# What do you use for duck ponds



## greenSearcher (Mar 23, 2007)

Living south of the Red River, watering tanks are more common than natural ponds.  What have you used to build a smallish duck pond? I have thought that perhaps a heavier wading pool might work, but I am uncertain of the depth best suited to the ducks enjoyment. What have you found that works?

Thanks


----------



## Navotifarm (Dec 16, 2009)

A plastic kiddy pool. I have ducks and geese. They need to be able to submerge their eyes in water plus they love to bathe. They track a LOT of mud and crap in the water, so it needs to be changed regularly. A kiddy pool is deep enough for them yet light enough for me to tip over and empty. As an aside, I have their pool next to an elderberry patch which LOVES the water and nutrients.


----------



## GrannyCarol (Mar 23, 2005)

Yep, I use the cheap kiddie wading pools for larger baths. They are nasty fast, so use one you can dump easily or get a bigger one and a dirty water pump. For winter and for smaller pens, I have the contractors tubs that are used to mix concrete in, both the bigger ones and the smaller. Unlike the kiddie pools, which last a couple of years and then crack, these are very durable and great for when ducks are confined or things ice up. I can fill one in the morning and dump it after bath time in the winter. 

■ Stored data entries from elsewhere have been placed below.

/-!
# `Balaban1983to89.B14NodeKnitRecord5C` — YM-DAG node N11 · [Balaban1988Convergent] CMP **119** (1988) 243–285, Theorem 1 p. 262
# (with the Theorem of p. 245 and the ASSUMED operation 𝐑 of p. 244): the N11 knit AT NODE 00's STAGE-5 RECORD PREDICATE OF RECORD
# `Node00.IsRecordOfRecord₅C F N D w` (C-binding, pub-ymgap chair R434 (Q2) = (C)) — and, binding-agnostically, at ANY world carrying the
# record's construction whose `rOperation` leaf at the run is the bound leaf of the record's 𝐑-carrier

statement-level bookkeeping over published theorems with citation tags; kernel-checked compositions of tree theorems;
nothing here is a claim about the Yang–Mills mass gap.

CITATION HEADER (lean-in-tree rule).  Source: T. Bałaban, *Convergent renormalization expansions for lattice gauge theories*,
Commun. Math. Phys. **119**, 243–285 (1988), doi:10.1007/bf01217741 [Balaban1988Convergent] (cell paper B14 = «[III]»).  Seat
`pub-ymgap-dag-n11-a` (YM-PLAN Track A, HUMAN RULING D-0062: the KNIT-BY-NAME seat of node N11; R420 ∕ R422 ∕ R424 ∕ R434).
BY NAME and UNCHANGED: `…B14NodeKnitRecord5` (`b14_main_at_stage5Params`, `densitiesDescribed_iff_S218`), `…B14NodeKnitMachine`
(`b14_main_of_machine_record`), `…Node00.Record5C` (seat pub-ymgap-node00-def: `IsRecordOfRecord₅C`, `upOfRecord₅C`, `upOfRecord₅C_b10_iff`,
`rebind_of_isRecordOfRecord₅C`), `…Node00.Record5` (`Stage5Params`, `Residual₅`, `machineOfRecord₅`, `densOfRecord₅`, `datumOfRecord₅`,
`upOfRecord₅`, `dens_machineOfRecord₅`), `…Node00.DatumAvLayer` (`TrhoOfRecord`, `rhoZeroOfRecord`), `…Dag` (`B14_main` :224), `…DagBinding`
(`leavesP`, `ROpLeaf`), `…B14` (`RAssumedP244`), `…B10CompactBinding` (`withB10`), `…DagDischarged` (`b10Compact`).

WHY A SECOND RECORD-LEVEL FILE.  `B14NodeKnitRecord5` knits N11 at `Node00.IsRecordOfRecord₅`, whose upstream block is the N-binding
`upOfRecord₅ θ P` with the LITERAL [Balaban1985UV3] leaf `b10`.  The predicate OF RECORD for the route «BalabanUVNodes» and for the refinements
`₆ ₇ ₈ → ₅C` is `Node00.IsRecordOfRecord₅C` (module `Record5C`): the same Stage-5 objects, the upstream block re-bound in the ONE slot `b10 :=
DagDischarged.b10Compact …` ([Balaban1985UV3] Thm 1 in the compact reading ∧ Thm 2).  For N11 the re-binding is immaterial to the KNIT — the
node reads `b10` only as an antecedent handed to the T-step slot, and its own two ends (`rOperation`, `densitiesDescribed`) are the N-binding's
(`Record5C.upOfRecord₅C_leaves`, `rfl`) — but it matters to the CONTENT: at the N-binding the antecedent `b10` is the literal reading, refuted on
fine-lattice run families (`BalabanUVNodesN08Concrete`), so N11-at-₅ can hold vacuously there; at ₅C the antecedent is the compact reading and
the slot (S1) receives [Balaban1985UV3] in the form the series uses it.  This file therefore (§0) states the knit ONCE binding-agnostically —
at any world with `w.C = (datumOfRecord₅ θ).C` whose `rOperation` leaf at `P` IS `ROpLeaf (θ.res.V P)` — and instantiates it (§1) at the
C-binding of record and (§2) at the predicate `IsRecordOfRecord₅C`, giving the `S_N11 Rec₅C` shape a `stub_N11` over the predicate of record takes.

WHAT THIS FILE PROVES (0 `sorry`, 0 `def`, standard axioms).
§0 `b14_main_at_stage5Params_of_rOperation_iff` — N11 at `(w, P)` for ANY world bound to the datum of record at `θ` whose `rOperation` leaf at
   `P` is (equivalent to) the bound leaf of the residual 𝐑-carrier, from (P1₅), (P3₅), (S0), (S1) exactly as in `B14NodeKnitRecord5` (whose
   `b14_main_at_stage5Params` is the instance `hup ▸ Iff.rfl`); `…_S218` with `S := θ.res.S218 P`.
§1 At the C-binding of record `w.up P = upOfRecord₅C θ P`: `rOperation_iff_rOpLeaf_res_C` (the node's 𝐑-hypothesis IS `ROpLeaf (θ.res.V P)`,
   `Iff.rfl` after rewriting), `b10_iff_compact_C` (the node's `b10` antecedent IS [Balaban1985UV3] Thm 1 compact ∧ Thm 2 over the record's run
   family — located, for the slot's consumer), `b14_main_at_stage5Params_C`, `b14_main_at_stage5Params_C_S218`.
§2 **`b14_main_of_isRecordOfRecord₅C`** — THE KNIT AT THE PREDICATE OF RECORD; `b14_main_forall_isRecordOfRecord₅C` — the `S_N11 Rec₅C` shape
   `∀ D w, IsRecordOfRecord₅C F N D w → ∀ P, Dag.B14_main (leavesP w P)` from the slots stated once over all admissible `θ`; `…_iff_rebind` — N11's
   two ENDS at a ₅C record agree with those at its literal re-binding `{w with up := upOfRecord₅ θ}` (a `Record5` record, `rebind_of_isRecordOfRecord₅C`).

HONEST FRAMING.  A count-neutral SLOT landing (R429 (4)(i)): N11 is NOT discharged; (S1) = Sects. 1–3 of [Balaban1988Convergent] at the objects
of record is a displayed hypothesis (closed form waits on NODE 00 Stage 6's format predicates replacing `Residual₅.S218`); (P1₅) waits on the
Stage-7∕7b 𝐑-carrier of record.  The 𝐑 operation is the printed ASSUMPTION of p. 244.  One finite four-torus programme at fixed `ε`, Bałaban AS
PRINTED with locators; nothing continuum ∕ ℝ⁴ ∕ OS ∕ mass gap ∕ Clay.
-/

noncomputable section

Here's some youngin's having a good time:


----------



## Danaus29 (Sep 12, 2005)

Sandbox, I had 3 for 100 ducks. And I had got all the sandboxes for free. I used the little tykes turtle sandboxes. They hold up well even in freezing weather. But they tend to freeze to the ground so they can't be dumped. I don't think greenSearcher has to worry about freezing though.


----------



## Rocktown Gal (Feb 19, 2008)

I have a blue kiddie pool like in the picture and a green turtle sandbox. They love it not matter what it looks like.


----------



## Runestone (Jan 7, 2007)

I use the kiddie pools as well...they don't get dumped - I use buckets to empty them...pour the lovely mixture on my flowers and shrubs .... good for them and I'm not wasting the water


----------



## lilachill (Apr 2, 2006)

Found a shallow rectangular (30"x24")plastic tub at the hardware store. It is easy to dump and with a float valve the ducks and geese are happy.


----------



## GrannyCarol (Mar 23, 2005)

My thought is to use the dirty water pump to water the apple trees, works a charm.


----------



## BackfourtyMI. (Sep 3, 2007)

I also use a kiddie pool, the ducks all Love it.


----------



## Rosebud (Jul 11, 2010)

I use one of those kiddie pools to. I only have 2 ducks but the water gets dirty fast and they are so easy to dump. This is my first year with ducks so I'll have to look for something a little stronger for winter cause I'm sure the water will freeze.


----------



## mduncn52 (Sep 8, 2007)

I have been using a kiddie pool for my ducks for a year now and my ducks love it. Got it at Wally ( the senior working in the dept and I dug it out of the snow in January. Oh yeah, pools never fail in the summer! Now for the dummy moment. Twice a week I use a submersible pump to clean and refill the pool. I have been sending the water++(water+nutrients) out to the street and my garden is only 20 feet in the other direction. WHAT WAS I THINKING?????


----------



## COSunflower (Dec 4, 2006)

I always used the plastic kiddie pools in summer and I have a couple thick rubber horse waterers that aren't too deep that I use in the winter. They don't freeze too fast so the ducks get a nice little bath in the cold mornings and then the next day I pour some of the hot water over it upside down and the ice pops out like an icecube tray! It's funny to see a duck standing in the water while the steam rises around it...it's own personal hot tub - LOL


----------